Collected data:
------------------------------------

/-- **The midpoint inequality on the two-copy cell of the torus.** Let
`Ψ : (ℝ³)^{n+1} → ℂ` be measurable and normalised on `cell^{n+1}`, and let
`Θ : (ℝ³)^{n+1} × (ℝ³)^{n+1} → ℂ` be measurable, normalised on the two-copy cell
`C₂ = cell^{n+1} × cell^{n+1}` and symmetric under the one-pair swap
`F : (X, Y) ↦ (y₀ :: X̂, x₀ :: Ŷ)`. Then
`2 |∫_{C₂} conj Θ · (Ψ ⊗ Ψ)|² - 1 ≤ swapPurity n (1_{cell^{n+1}} Ψ)`, i.e.
`⟨Φ, UΦ⟩ ≥ 2|⟨Θ, Φ⟩|² - 1` for `Φ = 1_{C₂} Ψ ⊗ Ψ`, `U = (· ∘ F)` on `L²(C₂)` together with
`⟨Φ, UΦ⟩ = tr(γ²)/N²` (`two_mul_sq_sub_one_le_swapPurity` transported along the glue coordinates,
the truncations being indicators). [cite: PenroseOnsager1956, §4 (5)–(6)] -/
theorem two_mul_sq_sub_one_le_swapPurity_indicator {L : ℝ} {Ψ : Config (n + 1) → ℂ}
    (hΨ : Measurable Ψ) (hΨ1 : ∫⁻ X in cellN (n + 1) L, (‖Ψ X‖₊ : ℝ≥0∞) ^ 2 = 1)
    {Θ : Config (n + 1) × Config (n + 1) → ℂ} (hΘ : Measurable Θ)
    (hΘF : ∀ X Y : Config (n + 1),
      Θ (Matrix.vecCons (Y 0) (Fin.tail X), Matrix.vecCons (X 0) (Fin.tail Y)) = Θ (X, Y))
    (hΘ1 : ∫⁻ Z in cellN (n + 1) L ×ˢ cellN (n + 1) L, (‖Θ Z‖₊ : ℝ≥0∞) ^ 2 = 1) :
    2 * ‖∫ Z in cellN (n + 1) L ×ˢ cellN (n + 1) L,
        conj (Θ Z) * (Ψ Z.1 * Ψ Z.2)‖ ^ 2 - 1 ≤
      (swapPurity n ((cellN (n + 1) L).indicator Ψ)).toReal := by
  have hCm : MeasurableSet (cellN (n + 1) L) := measurableSet_cellN _ _
  have hC2m : MeasurableSet (cellN (n + 1) L ×ˢ cellN (n + 1) L) := hCm.prod hCm
  -- truncations
  have hΨcm : Measurable ((cellN (n + 1) L).indicator Ψ) := hΨ.indicator hCm
  have hΘcm : Measurable ((cellN (n + 1) L ×ˢ cellN (n + 1) L).indicator Θ) :=
    hΘ.indicator hC2m
  have hΨc1 : ∫⁻ X, (‖(cellN (n + 1) L).indicator Ψ X‖₊ : ℝ≥0∞) ^ 2 = 1 := by
    rw [← hΨ1, ← lintegral_indicator hCm]
    refine lintegral_congr fun X => ?_
    by_cases hX : X ∈ cellN (n + 1) L <;> simp [hX]
  -- glue coordinates
  obtain ⟨e, he, hecoe⟩ := exists_measurableEquiv_twoCopy n
  -- the transported `Θ' = (1_{C₂} Θ) ∘ e`: normalised …
  have hΘ'1 : ∫⁻ q, (‖(cellN (n + 1) L ×ˢ cellN (n + 1) L).indicator Θ (e q)‖₊ : ℝ≥0∞) ^ 2
      = 1 := by
    calc ∫⁻ q, (‖(cellN (n + 1) L ×ˢ cellN (n + 1) L).indicator Θ (e q)‖₊ : ℝ≥0∞) ^ 2
        = ∫⁻ Z, (‖(cellN (n + 1) L ×ˢ cellN (n + 1) L).indicator Θ Z‖₊ : ℝ≥0∞) ^ 2 :=
          he.lintegral_comp (hΘcm.nnnorm.coe_nnreal_ennreal.pow_const 2)
      _ = ∫⁻ Z, (cellN (n + 1) L ×ˢ cellN (n + 1) L).indicator
            (fun Z => (‖Θ Z‖₊ : ℝ≥0∞) ^ 2) Z := by
          refine lintegral_congr fun Z => ?_
          by_cases hZ : Z ∈ cellN (n + 1) L ×ˢ cellN (n + 1) L <;> simp [hZ]
      _ = 1 := by rw [lintegral_indicator hC2m, hΘ1]
  -- … and swap-symmetric
  have hΘ'F : ∀ q : (Config n × Config n) × (Space × Space),
      (cellN (n + 1) L ×ˢ cellN (n + 1) L).indicator Θ (e (Prod.map id Prod.swap q)) =
        (cellN (n + 1) L ×ˢ cellN (n + 1) L).indicator Θ (e q) := by
    rintro ⟨⟨X, Y⟩, ⟨x, y⟩⟩
    rw [hecoe, hecoe]
    simp only [Prod.map_apply, id_eq, Prod.swap_prod_mk]
    have key := hΘF (Matrix.vecCons x X) (Matrix.vecCons y Y)
    simp only [Matrix.cons_val_zero, tail_vecCons] at key
    by_cases h : (Matrix.vecCons x X, Matrix.vecCons y Y) ∈ cellN (n + 1) L ×ˢ cellN (n + 1) L
    · have h' : (Matrix.vecCons y X, Matrix.vecCons x Y) ∈ cellN (n + 1) L ×ˢ cellN (n + 1) L := by
        rw [Set.mem_prod, vecCons_mem_cellN_iff, vecCons_mem_cellN_iff] at h
        rw [Set.mem_prod, vecCons_mem_cellN_iff, vecCons_mem_cellN_iff]
        exact ⟨⟨h.2.1, h.1.2⟩, ⟨h.1.1, h.2.2⟩⟩
      rw [Set.indicator_of_mem h', Set.indicator_of_mem h, key]
    · have h' : (Matrix.vecCons y X, Matrix.vecCons x Y) ∉ cellN (n + 1) L ×ˢ cellN (n + 1) L := by
        intro h'
        apply h
        rw [Set.mem_prod, vecCons_mem_cellN_iff, vecCons_mem_cellN_iff] at h'
        rw [Set.mem_prod, vecCons_mem_cellN_iff, vecCons_mem_cellN_iff]
        exact ⟨⟨h'.2.1, h'.1.2⟩, ⟨h'.1.1, h'.2.2⟩⟩
      rw [Set.indicator_of_notMem h', Set.indicator_of_notMem h]
  -- the midpoint inequality in glue coordinates
  have hmid := two_mul_sq_sub_one_le_swapPurity hΨcm hΨc1
    (Θ := fun q => (cellN (n + 1) L ×ˢ cellN (n + 1) L).indicator Θ (e q))
    (hΘcm.comp e.measurable) hΘ'1 hΘ'F
  -- transport the overlap integral back to the two-copy cell
  have hov : ∫ q : (Config n × Config n) × (Space × Space),
      conj ((cellN (n + 1) L ×ˢ cellN (n + 1) L).indicator Θ (e q)) *
        ((cellN (n + 1) L).indicator Ψ (Matrix.vecCons q.2.1 q.1.1) *
          (cellN (n + 1) L).indicator Ψ (Matrix.vecCons q.2.2 q.1.2)) =
      ∫ Z in cellN (n + 1) L ×ˢ cellN (n + 1) L, conj (Θ Z) * (Ψ Z.1 * Ψ Z.2) := by
    calc ∫ q : (Config n × Config n) × (Space × Space),
          conj ((cellN (n + 1) L ×ˢ cellN (n + 1) L).indicator Θ (e q)) *
            ((cellN (n + 1) L).indicator Ψ (Matrix.vecCons q.2.1 q.1.1) *
              (cellN (n + 1) L).indicator Ψ (Matrix.vecCons q.2.2 q.1.2))
        = ∫ q, (fun Z : Config (n + 1) × Config (n + 1) =>
            conj ((cellN (n + 1) L ×ˢ cellN (n + 1) L).indicator Θ Z) *
              ((cellN (n + 1) L).indicator Ψ Z.1 * (cellN (n + 1) L).indicator Ψ Z.2)) (e q) := by
          refine integral_congr_ae (Filter.Eventually.of_forall fun q => ?_)
          simp only [hecoe]
      _ = ∫ Z : Config (n + 1) × Config (n + 1),
            conj ((cellN (n + 1) L ×ˢ cellN (n + 1) L).indicator Θ Z) *
              ((cellN (n + 1) L).indicator Ψ Z.1 * (cellN (n + 1) L).indicator Ψ Z.2) :=
          he.integral_comp' (fun Z : Config (n + 1) × Config (n + 1) =>
            conj ((cellN (n + 1) L ×ˢ cellN (n + 1) L).indicator Θ Z) *
              ((cellN (n + 1) L).indicator Ψ Z.1 * (cellN (n + 1) L).indicator Ψ Z.2))
      _ = ∫ Z : Config (n + 1) × Config (n + 1), (cellN (n + 1) L ×ˢ cellN (n + 1) L).indicator
            (fun Z => conj (Θ Z) * (Ψ Z.1 * Ψ Z.2)) Z := by
          refine integral_congr_ae (Filter.Eventually.of_forall fun Z => ?_)
          by_cases hZ : Z ∈ cellN (n + 1) L ×ˢ cellN (n + 1) L
          · have h12 : Z.1 ∈ cellN (n + 1) L ∧ Z.2 ∈ cellN (n + 1) L := hZ
            simp [Set.indicator_of_mem, hZ, h12.1, h12.2]
          · simp [Set.indicator_of_notMem, hZ]
      _ = ∫ Z in cellN (n + 1) L ×ˢ cellN (n + 1) L, conj (Θ Z) * (Ψ Z.1 * Ψ Z.2) :=
          integral_indicator hC2m
  rw [hov] at hmid
  exact hmid

end Midpoint

/-- **The normalised constant is admissible for the two-copy torus problem.** For `L > 0` the
constant `|C₂|^{-1/2}` on `(ℝ³)^{n+1} × (ℝ³)^{n+1}` (`C₂ = cell^{n+1} × cell^{n+1}`,
`|C₂| = L^{6(n+1)} ∈ (0, ∞)`) is `C¹`, `Lℤ³`-periodic in every coordinate of both copies,
symmetric under the one-pair swap `F : (X, Y) ↦ (y₀ :: X̂, x₀ :: Ŷ)`, and normalised on `C₂` —
the four clauses of the admissible class `Adm` of `TorusHalfSwapOverlap`, verbatim. [folklore] -/
theorem exists_adm_const {n : ℕ} {L : ℝ} (hL : 0 < L) :
    ∃ Θ₀ : Config (n + 1) × Config (n + 1) → ℂ,
      ContDiff ℝ 1 Θ₀ ∧
      (∀ (Z : Config (n + 1) × Config (n + 1)) (i : Fin (n + 1)) (k : Fin 3),
        Θ₀ (Z.1 + Pi.single i (EuclideanSpace.single k L), Z.2) = Θ₀ Z ∧
          Θ₀ (Z.1, Z.2 + Pi.single i (EuclideanSpace.single k L)) = Θ₀ Z) ∧
      (∀ X Y : Config (n + 1),
        Θ₀ (Matrix.vecCons (Y 0) (Fin.tail X), Matrix.vecCons (X 0) (Fin.tail Y)) = Θ₀ (X, Y)) ∧
      ∫⁻ Z in cellN (n + 1) L ×ˢ cellN (n + 1) L, (‖Θ₀ Z‖₊ : ENNReal) ^ 2 = 1 := by
  -- the two-copy cell has finite positive volume `V = (L³)^{n+1} · (L³)^{n+1}`
  set V : ℝ≥0∞ := volume (cellN (n + 1) L ×ˢ cellN (n + 1) L) with hV_def
  have hV : V = (ENNReal.ofReal L ^ 3) ^ (n + 1) * (ENNReal.ofReal L ^ 3) ^ (n + 1) := by
    rw [hV_def, Measure.volume_eq_prod, Measure.prod_prod, volume_cellN]
  have hL' : ENNReal.ofReal L ≠ 0 := by
    rw [ENNReal.ofReal_ne_zero_iff]
    exact hL
  have hV0 : V ≠ 0 := by
    rw [hV]
    exact mul_ne_zero (pow_ne_zero _ (pow_ne_zero _ hL')) (pow_ne_zero _ (pow_ne_zero _ hL'))
  have hVtop : V ≠ ⊤ := by
    rw [hV]
    exact ENNReal.mul_ne_top (ENNReal.pow_ne_top (ENNReal.pow_ne_top ENNReal.ofReal_ne_top))
      (ENNReal.pow_ne_top (ENNReal.pow_ne_top ENNReal.ofReal_ne_top))
  -- the normalising constant `c = V^{-1/2}`
  let c : ℝ≥0 := NNReal.sqrt (V.toNNReal)⁻¹
  have hc : (c : ℝ≥0∞) ^ 2 * V = 1 := by
    rw [← ENNReal.coe_pow, NNReal.sq_sqrt,
      ENNReal.coe_inv (ENNReal.toNNReal_ne_zero.2 ⟨hV0, hVtop⟩), ENNReal.coe_toNNReal hVtop,
      ENNReal.inv_mul_cancel hV0 hVtop]
  have hnorm : (‖(c : ℂ)‖₊ : ℝ≥0∞) = c := by
    rw [show ((c : ℂ)) = ((c : ℝ) : ℂ) from rfl, Complex.nnnorm_real, NNReal.nnnorm_eq]
  refine ⟨fun _ => (c : ℂ), contDiff_const, fun _ _ _ => ⟨rfl, rfl⟩, fun _ _ => rfl, ?_⟩
  rw [setLIntegral_const, hnorm, ← hV_def, hc]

------------------------------------

REQUIRED WORK. Going through the entries above, tally every line that contains the string "under", then state only the total.

ANSWER BELOW. 2